The listing below is to be reproduced in full, character for character.

**Dataset extract**

=== Begin Enclosure ===

import Mathlib
import Summits.CriticalPhenomena.CardyFormulaZ2.Theorems.CardySelfRefinementDefs
import Summits.CriticalPhenomena.CardyFormulaZ2.Theorems.CardySelfRefinementGradientComparabilityStubCornerWindowsDefect
import Summits.CriticalPhenomena.CardyFormulaZ2.Theorems.CardySelfRefinementGradientComparabilityStubNonAxialShareBulkLocal
import Literature.Probability.Percolation.SelfRefinementMeasure
import HarnessLib

/-!
# Crux `GradientComparability` (stmt-CriticalPhenomena-10269), line `monotone-product-coordinates` —
# support for stub `stub_cornerWindows`, part 4 (brick S2): on `{c = 0}` the bulk defect vanishes

Route `CardySelfRefinement`, sub-problem `CriticalPhenomena/CardyFormulaZ2`; vocabulary from
`CardySelfRefinementDefs` (`ax tb cfg prm M Aloc window edgeOf`); the canonical enumeration of a
bundle and the defect terms of part 3 (`…StubCornerWindowsDefect`: `bundle_param_canonical`,
`Drho_eq_sum_half_pivotal_sub_defect`); the closure-semantics surgery kit of
`…StubNonAxialShareBulk{Topology,Reroute,Surgery}` (`not_crossing_of_links`, `segment_disjoint_of_ne`,
`mem_configOf_iff_exists_isCrossing_openEdgeUnion`).

## Mathematics

Fix the bundle `(t, d)` with canonical vertices `p j = k•t + j e_d` (`j ≤ k`), sub-edges
`e_j = {p j, p (j+1)}` (`j < k`), `B = {e_j}`, and a PROPER pattern `J ⊊ [k]`, `j₀ ∉ J`; the defect
term of `Drho_eq_sum_half_pivotal_sub_defect` for `(B, J)` is `M(A^J ∖ A^∅)`,
`A^J = {ω | (ω ∖ B) ∪ {e_j | j ∈ J} ∈ Aloc}`.  On `{c = 0}` the own coin of a non-axial edge has
bias `projIcc 0 1 0 = 0`, so `M_k(ρ,0)`-a.s. (any real `ρ`, the corner `ρ = 1` included) no
non-axial edge is open (`ae_forall_not_ax_notMem_cfg`), and an interior vertex `p j`, `0 < j < k`,
whose perpendicular edges are non-axial, carries no open edge off `B`
(`notMem_sdiff_bundle_of_interior`).  If the `k + 1` vertices are at drawn distance `≥ r ≥ 2η` from
every side of every quad, the drawn sub-edges avoid `∂₀F_i ∪ ∂₂F_i` and the deterministic heart
`crossing_of_crossing_union_brokenChain` applies: for a simple lattice path `p 0, …, p k` whose
interior vertices are isolated in `τ` and a set `C` of its edges missing `e_{j₀}`, a crossing of a
quad inside the drawing of `τ ∪ C` yields one inside the drawing of `τ` — in path form
(`exists_isCrossing_iff_joinedIn`) the new drawing is entered from the old one only at `p 0`, `p k`,
which `C` does not join; the case analysis on the links of `p 0`, `p k` to `∂₀`, `∂₂` is settled by
`not_crossing_of_links`.  So `A^J ∖ A^∅` lies in the null event "some non-axial edge is open"
(`real_section_sdiff_eq_zero_of_far_c0`), and the pattern sum of a far bundle collapses to its top
term `M(B set-pivotal)` (`sum_real_section_sdiff_eq_pivotal_of_far_c0`, registered): far bundles
contribute exactly `2^{-k} N_far` to the left side of hypothesis (D0) of
`cornerWindow_c0_of_pivotalWindow_of_defectBound` (`selectorInfl_eq_of_defect_zero`: their selector
influences are `(½ − 2^{-k}) M(B set-pivotal) ≥ 0`).  No percolation estimate, no named fact.
-/

noncomputable section

namespace Summit.CriticalPhenomena.CardyFormulaZ2.Theorems.CardySelfRefinement

open scoped Topology
open Filter Set MeasureTheory
open Literature.Probability.LatticeModels Literature.Probability.Percolation
open Literature.Probability.Percolation.QuadCrossing
open Summit.CriticalPhenomena.CardyFormulaZ2.Theses.CardySelfRefinement

variable {D : Set ℂ} {δ : ℝ}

=== End Enclosure ===

**Reply to the exercise**
import Mathlib
import Summits.CriticalPhenomena.CardyFormulaZ2.Theorems.CardySelfRefinementDefs
import Summits.CriticalPhenomena.CardyFormulaZ2.Theorems.CardySelfRefinementGradientComparabilityStubCornerWindowsDefect
import Summits.CriticalPhenomena.CardyFormulaZ2.Theorems.CardySelfRefinementGradientComparabilityStubNonAxialShareBulkLocal
import Literature.Probability.Percolation.SelfRefinementMeasure
import HarnessLib

/-!
# Crux `GradientComparability` (stmt-CriticalPhenomena-10269), line `monotone-product-coordinates` —
# support for stub `stub_cornerWindows`, part 4 (brick S2): on `{c = 0}` the bulk defect vanishes

Route `CardySelfRefinement`, sub-problem `CriticalPhenomena/CardyFormulaZ2`; vocabulary from
`CardySelfRefinementDefs` (`ax tb cfg prm M Aloc window edgeOf`); the canonical enumeration of a
bundle and the defect terms of part 3 (`…StubCornerWindowsDefect`: `bundle_param_canonical`,
`Drho_eq_sum_half_pivotal_sub_defect`); the closure-semantics surgery kit of
`…StubNonAxialShareBulk{Topology,Reroute,Surgery}` (`not_crossing_of_links`, `segment_disjoint_of_ne`,
`mem_configOf_iff_exists_isCrossing_openEdgeUnion`).

## Mathematics

Fix the bundle `(t, d)` with canonical vertices `p j = k•t + j e_d` (`j ≤ k`), sub-edges
`e_j = {p j, p (j+1)}` (`j < k`), `B = {e_j}`, and a PROPER pattern `J ⊊ [k]`, `j₀ ∉ J`; the defect
term of `Drho_eq_sum_half_pivotal_sub_defect` for `(B, J)` is `M(A^J ∖ A^∅)`,
`A^J = {ω | (ω ∖ B) ∪ {e_j | j ∈ J} ∈ Aloc}`.  On `{c = 0}` the own coin of a non-axial edge has
bias `projIcc 0 1 0 = 0`, so `M_k(ρ,0)`-a.s. (any real `ρ`, the corner `ρ = 1` included) no
non-axial edge is open (`ae_forall_not_ax_notMem_cfg`), and an interior vertex `p j`, `0 < j < k`,
whose perpendicular edges are non-axial, carries no open edge off `B`
(`notMem_sdiff_bundle_of_interior`).  If the `k + 1` vertices are at drawn distance `≥ r ≥ 2η` from
every side of every quad, the drawn sub-edges avoid `∂₀F_i ∪ ∂₂F_i` and the deterministic heart
`crossing_of_crossing_union_brokenChain` applies: for a simple lattice path `p 0, …, p k` whose
interior vertices are isolated in `τ` and a set `C` of its edges missing `e_{j₀}`, a crossing of a
quad inside the drawing of `τ ∪ C` yields one inside the drawing of `τ` — in path form
(`exists_isCrossing_iff_joinedIn`) the new drawing is entered from the old one only at `p 0`, `p k`,
which `C` does not join; the case analysis on the links of `p 0`, `p k` to `∂₀`, `∂₂` is settled by
`not_crossing_of_links`.  So `A^J ∖ A^∅` lies in the null event "some non-axial edge is open"
(`real_section_sdiff_eq_zero_of_far_c0`), and the pattern sum of a far bundle collapses to its top
term `M(B set-pivotal)` (`sum_real_section_sdiff_eq_pivotal_of_far_c0`, registered): far bundles
contribute exactly `2^{-k} N_far` to the left side of hypothesis (D0) of
`cornerWindow_c0_of_pivotalWindow_of_defectBound` (`selectorInfl_eq_of_defect_zero`: their selector
influences are `(½ − 2^{-k}) M(B set-pivotal) ≥ 0`).  No percolation estimate, no named fact.
-/

noncomputable section

namespace Summit.CriticalPhenomena.CardyFormulaZ2.Theorems.CardySelfRefinement

open scoped Topology
open Filter Set MeasureTheory
open Literature.Probability.LatticeModels Literature.Probability.Percolation
open Literature.Probability.Percolation.QuadCrossing
open Summit.CriticalPhenomena.CardyFormulaZ2.Theses.CardySelfRefinement

variable {D : Set ℂ} {δ : ℝ}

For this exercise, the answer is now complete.